• _WHAT IS BEING ASKED_
Only the lines holding "format" are wanted. Copy every one from the records below.
──────── DATASET CONTENT ────────
import Literature.MathematicalPhysics.QuantumFieldTheory.Balaban1983to89.Node00.Record7
import Literature.MathematicalPhysics.QuantumFieldTheory.Balaban1983to89.Node00.BackgroundActionOfRecord
import Literature.MathematicalPhysics.QuantumFieldTheory.Balaban1983to89.Node00.BetaOfRecord

/-!
# NODE 00 (YM-PLAN Track A) — STAGE 8 OF THE RECORD CHAIN: `IsRecordOfRecord₈C` — the Stage-7 record (C-binding) WHOSE β-functions, background Wilson
# action `A^η(U_k(V))`, effective action `A_k`, expansion term `𝐄_k` and [I]-side format predicates `ReprA ∕ IndA` ARE the objects of record
# (`Node00/BetaOfRecord.lean`, `Node00/BackgroundActionOfRecord.lean`); refinement `IsRecordOfRecord₈C → IsRecordOfRecord₇C → IsRecordOfRecord₅C`

NODE 00 STAGE-8 MODULE (seat `pub-ymgap-node00-def`; assembles the dedicated definer `pub-ymgap-node00-def-B`'s `Node00/BackgroundActionOfRecord.lean` (U_k by the
[B11] Thm-1 minimiser in chair R434 (c2)'s `Classical.choose` idiom; `A_k` by the printed recursion (0.17)–(0.19) [I] via `B12Eq019ActionBody`; `𝐄_k` by (0.22) read as
its definition; `ReprA`, `IndA`) and dag-n09-b's `Node00/BetaOfRecord.lean` (β as the second moment of the polarisation of the MERGED new term (1.6) [I] —
`betaMerged` — in the split-compatible convention of record `betaOfMerged βm (beta0OfMerged βm v₀) γ`, chair R434 (c3)'s `limUnder` reading for β⁰), with the
assembler's seven field equations certified by def-B (`probe_assembly_tree.lean` 972f417cbb3caf44), per DEFINER-SPEC-g28.md §1.
THE RESIDUAL AFTER THIS STAGE: the (2.18) format predicate `S218` (stage ₆), the (0.2) representation extraction `rep` (stage ₇b), the per-run fluctuation
inputs `Efl ∕ logz` of the parametric `EOfRecord` (until `ENormOfRecord` of def-R's FILE 3 replaces them), the [B8]–[B16] carrier families (Stages 3′∕4), and the
free scalar fields of the binding world.  NEW parameters: the background regularity radius `εbg` of (0.21) [I], and the β-layer's Lie-algebra chart data
(`Vβ`, `ιβ`, `ρ8 : Vβ →L[ℝ] M_N(ℂ)`, a basis `bV`, the base histories `v₀` at which β⁰ is read).
HONEST FRAMING: definitions + kernel bookkeeping; no estimate, no satisfiability; nothing of Bałaban's asserted; one finite T⁴ — NOT ℝ⁴ ∕ OS ∕ mass gap ∕ Clay.
-/

noncomputable section

open MeasureTheory
open scoped Matrix.Norms.L2Operator

namespace Literature.MathematicalPhysics.QuantumFieldTheory.Balaban1983to89.Node00

open T4Continuum AveragingRT T4FiniteEpsInhabited FlowStep FlowStepRuns DagBinding T4DatumAssembly

/-! ## §1. Stage-8 parameters -/

/-- **Stage-8 family parameters**: the Stage-7 parameters, the background regularity radius `εbg` of [Balaban1987RG1] (0.21), and the β-layer's chart data — a real
normed space `Vβ` with a finite basis `bV` and a continuous linear map `ρ8 : Vβ → M_N(ℂ)` (the Lie-algebra directions along which the Hessian (1.20) is read), and the base
histories `v₀ k` at which the one-loop coefficient β⁰_k is read (`beta0OfMerged`). [cite: Balaban1987RG1, (0.21) p.256 and (1.20)–(1.22) p.264 (parameter dictionary)] -/
structure Stage8Params (Fam : T4Family) (N : ℕ) [NeZero N] extends Stage7Params Fam N where
  /-- the regularity radius `ε` of the background domain (0.21) -/
  εbg : ℝ
  /-- the β-layer's direction space -/
  Vβ : Type
  [instVβ₁ : NormedAddCommGroup Vβ]
  [instVβ₂ : NormedSpace ℝ Vβ]
  /-- index type of its basis -/
  ιβ : Type
  [instιβ : Fintype ιβ]
  /-- the chart `Vβ → M_N(ℂ)` -/
  ρ8 : Vβ →L[ℝ] Matrix (Fin N) (Fin N) ℂ
  /-- a basis of `Vβ` -/
  bV : Module.Basis ιβ ℝ Vβ
  /-- base histories for β⁰ -/
  v₀ : (k : ℕ) → (Fin (k + 1) → ℝ)

-- NO global instance attribute on the carried instances (typer lint); they are re-introduced locally with `letI` where needed.

variable (F : T4Family) (N : ℕ) [NeZero N]

/-- Admissibility at Stage 8 = Stage-7 admissibility ∧ `0 < εbg` (non-empty background regularity class). NO clause on a residual object.
[cite: Balaban1987RG1, (0.21) p.256 (hypothesis dictionary)] -/
def Stage8Params.Admissible (θ : Stage8Params F N) : Prop :=
  θ.toStage7Params.Admissible ∧ 0 < θ.εbg

/-- def-R's χ re-keyed per torus and coupling sequence — the slot def-B's `effActionH` consumes. [cite: Balaban1988Convergent, (2.17) p.257 (bookkeeping)] -/
def chi7 (θ : Stage8Params F N) (K : ℕ) (g : ℕ → ℝ) (k : ℕ) : Density (F.P K) k (SU N) :=
  chiOfRecord F N θ.ν g K k

/-- **The β-functions of record at `θ`** ([Balaban1987RG1] (1.20)–(1.22) read on the MERGED new term (1.6); split-compatible off-box convention):
`betaOfMerged βm (beta0OfMerged βm v₀) γ` with `βm := betaMerged F (mergedTermFamilyMat F N χ₇ εbg) ρ8 bV` (def-B's certified line). [cite: Balaban1987RG1, (1.20)–(1.22) p.264] -/
def betaOfRecord₈ (θ : Stage8Params F N) : HBeta :=
  letI := θ.instVβ₁; letI := θ.instVβ₂; letI := θ.instιβ
  betaOfMerged (betaMerged F (mergedTermFamilyMat F N (chi7 F N θ) θ.εbg) θ.ρ8 θ.bV)
    (beta0OfMerged (betaMerged F (mergedTermFamilyMat F N (chi7 F N θ) θ.εbg) θ.ρ8 θ.bV) θ.v₀) θ.γ

/-- **The Stage-8 residual**: the Stage-5 residual with `βfun := betaOfRecord₈ θ` and — at THAT β's forward-generated couplings — def-R's `χ ∕ dom ∕ E ∕ R` (as at
Stage 7) and def-B's `wilsonBG ∕ effAction ∕ Ek ∕ ReprA ∕ IndA`. [cite: Balaban1987RG1, (0.17)–(0.22) pp.255–256 and (1.20)–(1.22) p.264; Balaban1988Convergent, (2.16)–(2.17) p.257, (1.15) p.249; Balaban1989LargeFieldI, (0.3)–(0.4) p.176 (the objects substituted)] -/
def residualOfStage8 (θ : Stage8Params F N) : Residual₅ F N :=
  { θ.res with
    βfun := betaOfRecord₈ F N θ
    χ := fun p k => chiOfRecord F N θ.ν (genSeq (betaOfRecord₈ F N θ) p.g0) p.K k
    dom := fun p k => domAltOfRecord F N θ.ν p.K k
    E := EOfRecord F N θ.ν θ.Efl θ.logz (fun p => genSeq (betaOfRecord₈ F N θ) p.g0)
    R := ROp03OfRecord F N θ.rep
    preservesIntegral_R := preservesIntegral_ROp03OfRecord F N θ.rep
    integrable_R := integrable_ROp03OfRecord F N θ.rep
    wilsonBG := wilsonBGOfRecord F N θ.εbg
    effAction := effActionOfRecord F N (chi7 F N θ) (betaOfRecord₈ F N θ)
    Ek := EkOfRecord F N (chi7 F N θ) θ.εbg (betaOfRecord₈ F N θ)
    ReprA := ReprAOfRecord F N (chi7 F N θ) θ.εbg (betaOfRecord₈ F N θ)
    IndA := IndAOfRecord F N (chi7 F N θ) θ.εbg (betaOfRecord₈ F N θ) }

/-- The Stage-7 WITNESS of a Stage-8 parameter: the Stage-7 parameters with `βfun` and the five action∕format fields of `res` replaced by the objects of record
(the fields `residualOfStage7` does not overwrite) — so that `residualOfStage7` of the witness IS `residualOfStage8 θ` (`rfl`). [cite: Balaban1987RG1, (0.22) p.256 (bookkeeping)] -/
def Stage8Params.toStage7W (θ : Stage8Params F N) : Stage7Params F N :=
  { θ.toStage7Params with
    res := { θ.res with
      βfun := betaOfRecord₈ F N θ
      wilsonBG := wilsonBGOfRecord F N θ.εbg
      effAction := effActionOfRecord F N (chi7 F N θ) (betaOfRecord₈ F N θ)
      Ek := EkOfRecord F N (chi7 F N θ) θ.εbg (betaOfRecord₈ F N θ)
      ReprA := ReprAOfRecord F N (chi7 F N θ) θ.εbg (betaOfRecord₈ F N θ)
      IndA := IndAOfRecord F N (chi7 F N θ) θ.εbg (betaOfRecord₈ F N θ) } }

/-- `residualOfStage7 (toStage7W θ) = residualOfStage8 θ` (`rfl`). [cite: Balaban1987RG1, (0.22) p.256 (bookkeeping)] -/
theorem residualOfStage7_toStage7W (θ : Stage8Params F N) :
    residualOfStage7 F N (θ.toStage7W F N) = residualOfStage8 F N θ := rfl

/-- The Stage-5 view of Stage-8 parameters. [cite: Balaban1989LargeFieldI, (0.2) p.176 (bookkeeping)] -/
def Stage8Params.toStage5 (θ : Stage8Params F N) : Stage5Params F N :=
  { θ.toStage5Params with res := residualOfStage8 F N θ }

/-- The Stage-5 view factors through the Stage-7 witness (`rfl`). [cite: Balaban1989LargeFieldI, (0.2) p.176 (bookkeeping)] -/
theorem Stage8Params.toStage5_eq (θ : Stage8Params F N) : θ.toStage5 F N = (θ.toStage7W F N).toStage5 F N := rfl

/-- Re-lettering the interval constant of Stage-5 parameters does not change the density tower (it reads the residual only; induction on `k`).
[cite: Balaban1988Convergent, (0.2) p.244 (bookkeeping)] -/
theorem densOfRecord₅_reletter (θ₅ : Stage5Params F N) (γ' : ℝ) (p : B12.RunParams) :
    ∀ k, densOfRecord₅ F N { θ₅ with γ := γ' } p k = densOfRecord₅ F N θ₅ p k
  | 0 => rfl
  | k + 1 => by
    show θ₅.res.R p k (TrhoOfRecord F N p.K k (densOfRecord₅ F N { θ₅ with γ := γ' } p k)) =
      θ₅.res.R p k (TrhoOfRecord F N p.K k (densOfRecord₅ F N θ₅ p k))
    rw [densOfRecord₅_reletter θ₅ γ' p k]

/-- … nor the machine of the record (every field reads the residual; the §2-form slot through the density tower). [cite: Balaban1988Convergent, (0.2) p.244 (bookkeeping)] -/
theorem machineOfRecord₅_reletter (θ₅ : Stage5Params F N) (γ' : ℝ) : machineOfRecord₅ F N { θ₅ with γ := γ' } = machineOfRecord₅ F N θ₅ := by
  unfold machineOfRecord₅
  simp only [densOfRecord₅_reletter]

/-- … nor, therefore, the assembled datum. [cite: Balaban1988Convergent, (0.2) p.244 (bookkeeping)] -/
theorem datumOfRecord₅_reletter (θ₅ : Stage5Params F N) (γ' : ℝ) : datumOfRecord₅ F N { θ₅ with γ := γ' } = datumOfRecord₅ F N θ₅ := by
  unfold datumOfRecord₅
  rw [machineOfRecord₅_reletter]

/-- … nor the upstream block of record (it reads the Stage-3 dictionary and the residual carriers only; `rfl`). [cite: Balaban1985UV3, Thm 1 p.257 (bookkeeping)] -/
theorem upOfRecord₅C_reletter (θ₅ : Stage5Params F N) (γ' : ℝ) (P : B12.RunParams) :
    upOfRecord₅C F N { θ₅ with γ := γ' } P = upOfRecord₅C F N θ₅ P := rfl

/-- The Stage-5 view of the re-lettered Stage-7 witness is the re-lettered Stage-5 view (`rfl`). [cite: Balaban1989LargeFieldI, (0.2) p.176 (bookkeeping)] -/
theorem Stage8Params.toStage5_reletter (θ : Stage8Params F N) (γ' : ℝ) :
    Stage7Params.toStage5 F N { θ.toStage7W F N with γ := γ' } = { θ.toStage5 F N with γ := γ' } := rfl

/-! ## §2. The Stage-8 record predicate (C-binding) and its refinements -/

/-- **«(D, w) is the record, Stage 8»** (C-binding): a record in the sense of `IsRecordOfRecord₅C` at parameters whose residual carries the β-functions, χ, dom, E, R,
A^η(U_k), A_k, 𝐄_k, ReprA, IndA OF RECORD.  THE γ-CLAUSE IS `0 < w.γ ∧ w.γ ≤ θ.γ` (b2b t4-dagwriter g81's certified remedy (B′)): at this stage the datum READS
`θ.γ` — it is the radius of the history box on which the β of record IS the merged β (`betaOfMerged … θ.γ`) — so the binding world's small-coupling window `]0, w.γ]`
must lie INSIDE that box, not coincide with its edge; with `=` the record class would not be closed under γ-lowering (the route's re-lettering glue), with `≤` it is,
by the same witness.  At Stages 5∕7 (datum independent of γ) the two clauses give the same class up to the witness's letter. [cite: Balaban1987RG1, (0.17)–(0.24) pp.255–257, (1.20)–(1.22) p.264, Thm 3 p.264; Balaban1988Convergent, (2.16)–(2.17) p.257, Thm 1 p.262; Balaban1989LargeFieldI, (0.2)–(0.4) p.176; Balaban1985Variational, Thm 1 p.279 (objects of record, Stage 8 dictionary)] -/
def IsRecordOfRecord₈C (D : FiniteEpsData F (SU N)) (w : WorldP) : Prop :=
  ∃ θ : Stage8Params F N, θ.Admissible ∧ D = datumOfRecord₅ F N (θ.toStage5 F N) ∧ w.C = D.C ∧ (0 < w.γ ∧ w.γ ≤ θ.γ) ∧ w.L = (θ.L : ℝ) ∧
    ∀ P : B12.RunParams, w.up P = upOfRecord₅C F N (θ.toStage5 F N) P

variable {F N}

/-- **Refinement `IsRecordOfRecord₈C → IsRecordOfRecord₇C`** (witness: `toStage7W` RE-LETTERED to the world's own `γ` — the Stage-7 datum and upstream block do not read
`γ`, so they are unchanged (`rfl`); admissibility is Stage 7's with `0 < w.γ`). [cite: Balaban1987RG1, (0.22) p.256 (bookkeeping)] -/
theorem isRecordOfRecord₇C_of_isRecordOfRecord₈C {D : FiniteEpsData F (SU N)} {w : WorldP} (h : IsRecordOfRecord₈C F N D w) :
    IsRecordOfRecord₇C F N D w := by
  obtain ⟨θ, hθ, hD, hC, ⟨hγ0, -⟩, hL, hup⟩ := h
  refine ⟨{ θ.toStage7W F N with γ := w.γ }, ⟨⟨hθ.1.1.1, hγ0⟩, hθ.1.2⟩, ?_, hC, rfl, hL, fun P => ?_⟩
  · rw [Stage8Params.toStage5_reletter, datumOfRecord₅_reletter]; exact hD
  · rw [Stage8Params.toStage5_reletter, upOfRecord₅C_reletter]; exact hup P

/-- Refinement down to the record predicate of record. [cite: Balaban1989LargeFieldI, (0.2) p.176 (bookkeeping)] -/
theorem isRecordOfRecord₅C_of_isRecordOfRecord₈C {D : FiniteEpsData F (SU N)} {w : WorldP} (h : IsRecordOfRecord₈C F N D w) :
    IsRecordOfRecord₅C F N D w :=
  isRecordOfRecord₅C_of_isRecordOfRecord₇C (isRecordOfRecord₇C_of_isRecordOfRecord₈C h)

/-! ## §3. The objects of a Stage-8 record, unfolded (the faces n13-b's regression reads) -/

variable (F N)

/-- At Stage 8 the datum's β-functions ARE `betaOfRecord₈ θ` (`rfl`). [cite: Balaban1987RG1, (1.20)–(1.22) p.264 (bookkeeping)] -/
theorem βfun_stage8 (θ : Stage8Params F N) : (datumOfRecord₅ F N (θ.toStage5 F N)).βfun = betaOfRecord₈ F N θ := rfl

/-- Hence the couplings of every run are generated FORWARD by (0.20) with the β of record (`rfl`). [cite: Balaban1987RG1, (0.17)–(0.20) pp.255–256 (bookkeeping)] -/
theorem flow_stage8 (θ : Stage8Params F N) (p : B12.RunParams) :
    ((datumOfRecord₅ F N (θ.toStage5 F N)).C p).flow = genFlow (betaOfRecord₈ F N θ) p.g0 := rfl

/-- The β of record CARRIES the one-loop split with `β⁰ = beta0OfMerged …` BY CONSTRUCTION (`oneLoopSplit_betaOfMerged`) — the structure, not the asymptotic-freedom
estimate `β⁰ > 0` (NODE O's). [cite: Balaban1987RG1, (1.22) p.264 and p.268 (2.12)–(2.14) (the printed split; bookkeeping)] -/
def oneLoopSplit_stage8 (θ : Stage8Params F N) : B12Beta.OneLoopSplit (betaOfRecord₈ F N θ) := by
  unfold betaOfRecord₈
  exact oneLoopSplit_betaOfMerged _ _ _

/-- At Stage 8 the background Wilson action IS def-B's `wilsonBGOfRecord` (`rfl`). [cite: Balaban1987RG1, (0.22) p.256 (bookkeeping)] -/
theorem wilsonBG_stage8 (θ : Stage8Params F N) (p : B12.RunParams) (k : ℕ) :
    ((datumOfRecord₅ F N (θ.toStage5 F N)).C p).wilsonBG k = wilsonBGOfRecord F N θ.εbg p k := rfl

/-- At Stage 8 the effective action IS def-B's `effActionOfRecord` at the β of record (`rfl`). [cite: Balaban1987RG1, (0.17)–(0.19) pp.255–256 (bookkeeping)] -/
theorem effAction_stage8 (θ : Stage8Params F N) (p : B12.RunParams) (k : ℕ) :
    ((datumOfRecord₅ F N (θ.toStage5 F N)).C p).effAction k = effActionOfRecord F N (chi7 F N θ) (betaOfRecord₈ F N θ) p k := rfl

/-- At Stage 8 the χ of the construction IS def-R's `chiOfRecord` at the β of record's couplings (`rfl`). [cite: Balaban1988Convergent, (2.17) p.257 (bookkeeping)] -/
theorem chi_stage8 (θ : Stage8Params F N) (p : B12.RunParams) (k : ℕ) :
    ((datumOfRecord₅ F N (θ.toStage5 F N)).C p).χ k = chiOfRecord F N θ.ν (genSeq (betaOfRecord₈ F N θ) p.g0) p.K k := rfl

/-- At Stage 8 the clause `IndAss p k` IS def-B's `IndAOfRecord` read at the generated history and the record's objects (`Iff.rfl`). [cite: Balaban1987RG1, (1.1)–(1.6) pp.260–261 and Thm 3 p.264 (bookkeeping)] -/
theorem indAss_stage8_iff (θ : Stage8Params F N) (p : B12.RunParams) (k : ℕ) :
    ((datumOfRecord₅ F N (θ.toStage5 F N)).C p).IndAss k ↔
      IndAOfRecord F N (chi7 F N θ) θ.εbg (betaOfRecord₈ F N θ) p k (prefixOf (genSeq (betaOfRecord₈ F N θ) p.g0) k)
        (domAltOfRecord F N θ.ν p.K k) (effActionOfRecord F N (chi7 F N θ) (betaOfRecord₈ F N θ) p k)
        (wilsonBGOfRecord F N θ.εbg p k) (EkOfRecord F N (chi7 F N θ) θ.εbg (betaOfRecord₈ F N θ) p k) := Iff.rfl

end Literature.MathematicalPhysics.QuantumFieldTheory.Balaban1983to89.Node00

end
────────
• _RESPONSE BOX_
# action `A^η(U_k(V))`, effective action `A_k`, expansion term `𝐄_k` and [I]-side format predicates `ReprA ∕ IndA` ARE the objects of record
THE RESIDUAL AFTER THIS STAGE: the (2.18) format predicate `S218` (stage ₆), the (0.2) representation extraction `rep` (stage ₇b), the per-run fluctuation
/-- The Stage-7 WITNESS of a Stage-8 parameter: the Stage-7 parameters with `βfun` and the five action∕format fields of `res` replaced by the objects of record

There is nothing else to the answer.